#### Available data:
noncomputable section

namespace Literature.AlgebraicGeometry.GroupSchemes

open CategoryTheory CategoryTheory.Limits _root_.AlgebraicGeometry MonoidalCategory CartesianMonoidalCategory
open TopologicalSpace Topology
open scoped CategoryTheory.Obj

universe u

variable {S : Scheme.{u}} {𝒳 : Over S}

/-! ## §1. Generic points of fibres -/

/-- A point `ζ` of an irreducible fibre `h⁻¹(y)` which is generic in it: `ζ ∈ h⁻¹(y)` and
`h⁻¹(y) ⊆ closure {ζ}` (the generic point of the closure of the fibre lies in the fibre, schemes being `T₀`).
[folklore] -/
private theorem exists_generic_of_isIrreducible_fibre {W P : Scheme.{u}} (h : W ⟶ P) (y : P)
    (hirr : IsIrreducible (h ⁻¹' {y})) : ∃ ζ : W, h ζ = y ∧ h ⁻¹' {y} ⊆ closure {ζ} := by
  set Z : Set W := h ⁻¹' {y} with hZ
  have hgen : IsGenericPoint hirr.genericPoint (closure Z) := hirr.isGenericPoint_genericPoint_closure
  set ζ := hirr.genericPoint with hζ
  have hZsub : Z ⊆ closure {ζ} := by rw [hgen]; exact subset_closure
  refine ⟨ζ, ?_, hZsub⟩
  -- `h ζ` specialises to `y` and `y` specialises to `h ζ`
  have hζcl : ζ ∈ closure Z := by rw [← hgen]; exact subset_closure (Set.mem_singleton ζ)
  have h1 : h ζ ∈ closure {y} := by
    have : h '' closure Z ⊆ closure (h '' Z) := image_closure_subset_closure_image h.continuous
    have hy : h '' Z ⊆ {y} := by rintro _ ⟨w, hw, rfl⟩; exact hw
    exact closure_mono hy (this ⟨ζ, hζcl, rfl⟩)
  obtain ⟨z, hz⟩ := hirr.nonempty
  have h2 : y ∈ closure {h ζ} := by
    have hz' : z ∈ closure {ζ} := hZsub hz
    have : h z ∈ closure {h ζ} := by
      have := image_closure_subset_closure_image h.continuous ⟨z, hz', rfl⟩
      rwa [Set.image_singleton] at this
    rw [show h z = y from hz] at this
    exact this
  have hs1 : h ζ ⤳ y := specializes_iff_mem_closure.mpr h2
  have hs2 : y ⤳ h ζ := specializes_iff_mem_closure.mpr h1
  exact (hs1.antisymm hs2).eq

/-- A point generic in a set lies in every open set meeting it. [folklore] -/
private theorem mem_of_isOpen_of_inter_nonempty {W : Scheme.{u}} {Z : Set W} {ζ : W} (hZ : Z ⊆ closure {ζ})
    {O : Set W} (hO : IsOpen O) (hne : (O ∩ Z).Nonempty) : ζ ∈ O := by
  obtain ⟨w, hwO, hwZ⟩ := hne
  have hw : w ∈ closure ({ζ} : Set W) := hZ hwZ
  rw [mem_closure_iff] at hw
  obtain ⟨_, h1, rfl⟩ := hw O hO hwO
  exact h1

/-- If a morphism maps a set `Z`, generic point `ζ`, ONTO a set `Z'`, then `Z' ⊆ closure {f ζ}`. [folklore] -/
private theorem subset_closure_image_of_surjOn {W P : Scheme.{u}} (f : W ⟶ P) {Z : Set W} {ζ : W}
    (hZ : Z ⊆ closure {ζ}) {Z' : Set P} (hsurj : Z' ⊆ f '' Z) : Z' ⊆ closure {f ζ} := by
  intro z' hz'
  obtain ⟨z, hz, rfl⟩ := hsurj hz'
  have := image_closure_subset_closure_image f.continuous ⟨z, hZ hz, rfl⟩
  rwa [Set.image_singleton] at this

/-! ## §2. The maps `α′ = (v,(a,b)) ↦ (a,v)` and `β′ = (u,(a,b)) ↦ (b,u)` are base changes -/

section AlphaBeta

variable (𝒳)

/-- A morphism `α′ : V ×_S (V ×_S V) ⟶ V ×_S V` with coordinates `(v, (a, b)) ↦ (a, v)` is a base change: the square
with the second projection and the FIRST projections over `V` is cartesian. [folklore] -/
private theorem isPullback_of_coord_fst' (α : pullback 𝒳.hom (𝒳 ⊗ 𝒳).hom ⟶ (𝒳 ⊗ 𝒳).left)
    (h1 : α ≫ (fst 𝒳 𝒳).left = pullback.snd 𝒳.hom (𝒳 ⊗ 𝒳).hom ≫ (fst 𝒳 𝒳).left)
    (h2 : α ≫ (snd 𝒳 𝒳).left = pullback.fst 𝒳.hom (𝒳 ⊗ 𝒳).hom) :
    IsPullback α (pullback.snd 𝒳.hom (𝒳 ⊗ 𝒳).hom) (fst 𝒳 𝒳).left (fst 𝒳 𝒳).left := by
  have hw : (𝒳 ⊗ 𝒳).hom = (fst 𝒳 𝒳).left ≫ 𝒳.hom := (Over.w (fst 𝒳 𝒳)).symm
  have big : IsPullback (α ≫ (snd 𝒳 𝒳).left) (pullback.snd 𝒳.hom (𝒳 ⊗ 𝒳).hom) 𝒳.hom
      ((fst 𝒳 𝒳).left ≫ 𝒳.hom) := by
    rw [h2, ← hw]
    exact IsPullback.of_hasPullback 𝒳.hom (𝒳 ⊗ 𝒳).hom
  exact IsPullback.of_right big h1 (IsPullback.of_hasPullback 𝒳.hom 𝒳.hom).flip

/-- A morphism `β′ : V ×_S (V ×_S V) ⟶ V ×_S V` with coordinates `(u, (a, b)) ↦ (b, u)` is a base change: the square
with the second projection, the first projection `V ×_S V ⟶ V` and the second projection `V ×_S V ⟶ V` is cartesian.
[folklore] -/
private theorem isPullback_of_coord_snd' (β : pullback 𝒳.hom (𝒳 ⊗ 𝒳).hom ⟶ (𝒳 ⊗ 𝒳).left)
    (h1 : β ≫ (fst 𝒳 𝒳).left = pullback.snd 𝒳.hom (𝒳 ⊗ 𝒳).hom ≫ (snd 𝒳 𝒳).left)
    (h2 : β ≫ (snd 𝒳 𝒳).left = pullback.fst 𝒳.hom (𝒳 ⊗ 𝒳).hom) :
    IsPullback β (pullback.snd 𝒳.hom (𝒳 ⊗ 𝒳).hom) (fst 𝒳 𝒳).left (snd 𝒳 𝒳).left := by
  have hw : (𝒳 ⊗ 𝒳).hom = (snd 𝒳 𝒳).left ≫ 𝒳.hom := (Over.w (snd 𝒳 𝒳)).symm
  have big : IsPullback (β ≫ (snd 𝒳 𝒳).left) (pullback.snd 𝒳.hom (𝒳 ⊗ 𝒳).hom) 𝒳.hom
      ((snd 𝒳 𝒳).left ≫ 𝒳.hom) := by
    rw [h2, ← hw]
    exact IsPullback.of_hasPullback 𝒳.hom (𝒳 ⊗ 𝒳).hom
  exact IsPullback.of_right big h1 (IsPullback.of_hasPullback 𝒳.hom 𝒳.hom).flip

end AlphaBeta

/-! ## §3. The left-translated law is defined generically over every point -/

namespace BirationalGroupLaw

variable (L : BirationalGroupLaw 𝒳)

#### What you should do:
Would you repeat the lines from the one containing "(h2 : β ≫ (snd" through the end of the data, exactly, with nothing before or after them?

#### Task output:
    (h2 : β ≫ (snd 𝒳 𝒳).left = pullback.fst 𝒳.hom (𝒳 ⊗ 𝒳).hom) :
    IsPullback β (pullback.snd 𝒳.hom (𝒳 ⊗ 𝒳).hom) (fst 𝒳 𝒳).left (snd 𝒳 𝒳).left := by
  have hw : (𝒳 ⊗ 𝒳).hom = (snd 𝒳 𝒳).left ≫ 𝒳.hom := (Over.w (snd 𝒳 𝒳)).symm
  have big : IsPullback (β ≫ (snd 𝒳 𝒳).left) (pullback.snd 𝒳.hom (𝒳 ⊗ 𝒳).hom) 𝒳.hom
      ((snd 𝒳 𝒳).left ≫ 𝒳.hom) := by
    rw [h2, ← hw]
    exact IsPullback.of_hasPullback 𝒳.hom (𝒳 ⊗ 𝒳).hom
  exact IsPullback.of_right big h1 (IsPullback.of_hasPullback 𝒳.hom 𝒳.hom).flip

end AlphaBeta

/-! ## §3. The left-translated law is defined generically over every point -/

namespace BirationalGroupLaw

variable (L : BirationalGroupLaw 𝒳)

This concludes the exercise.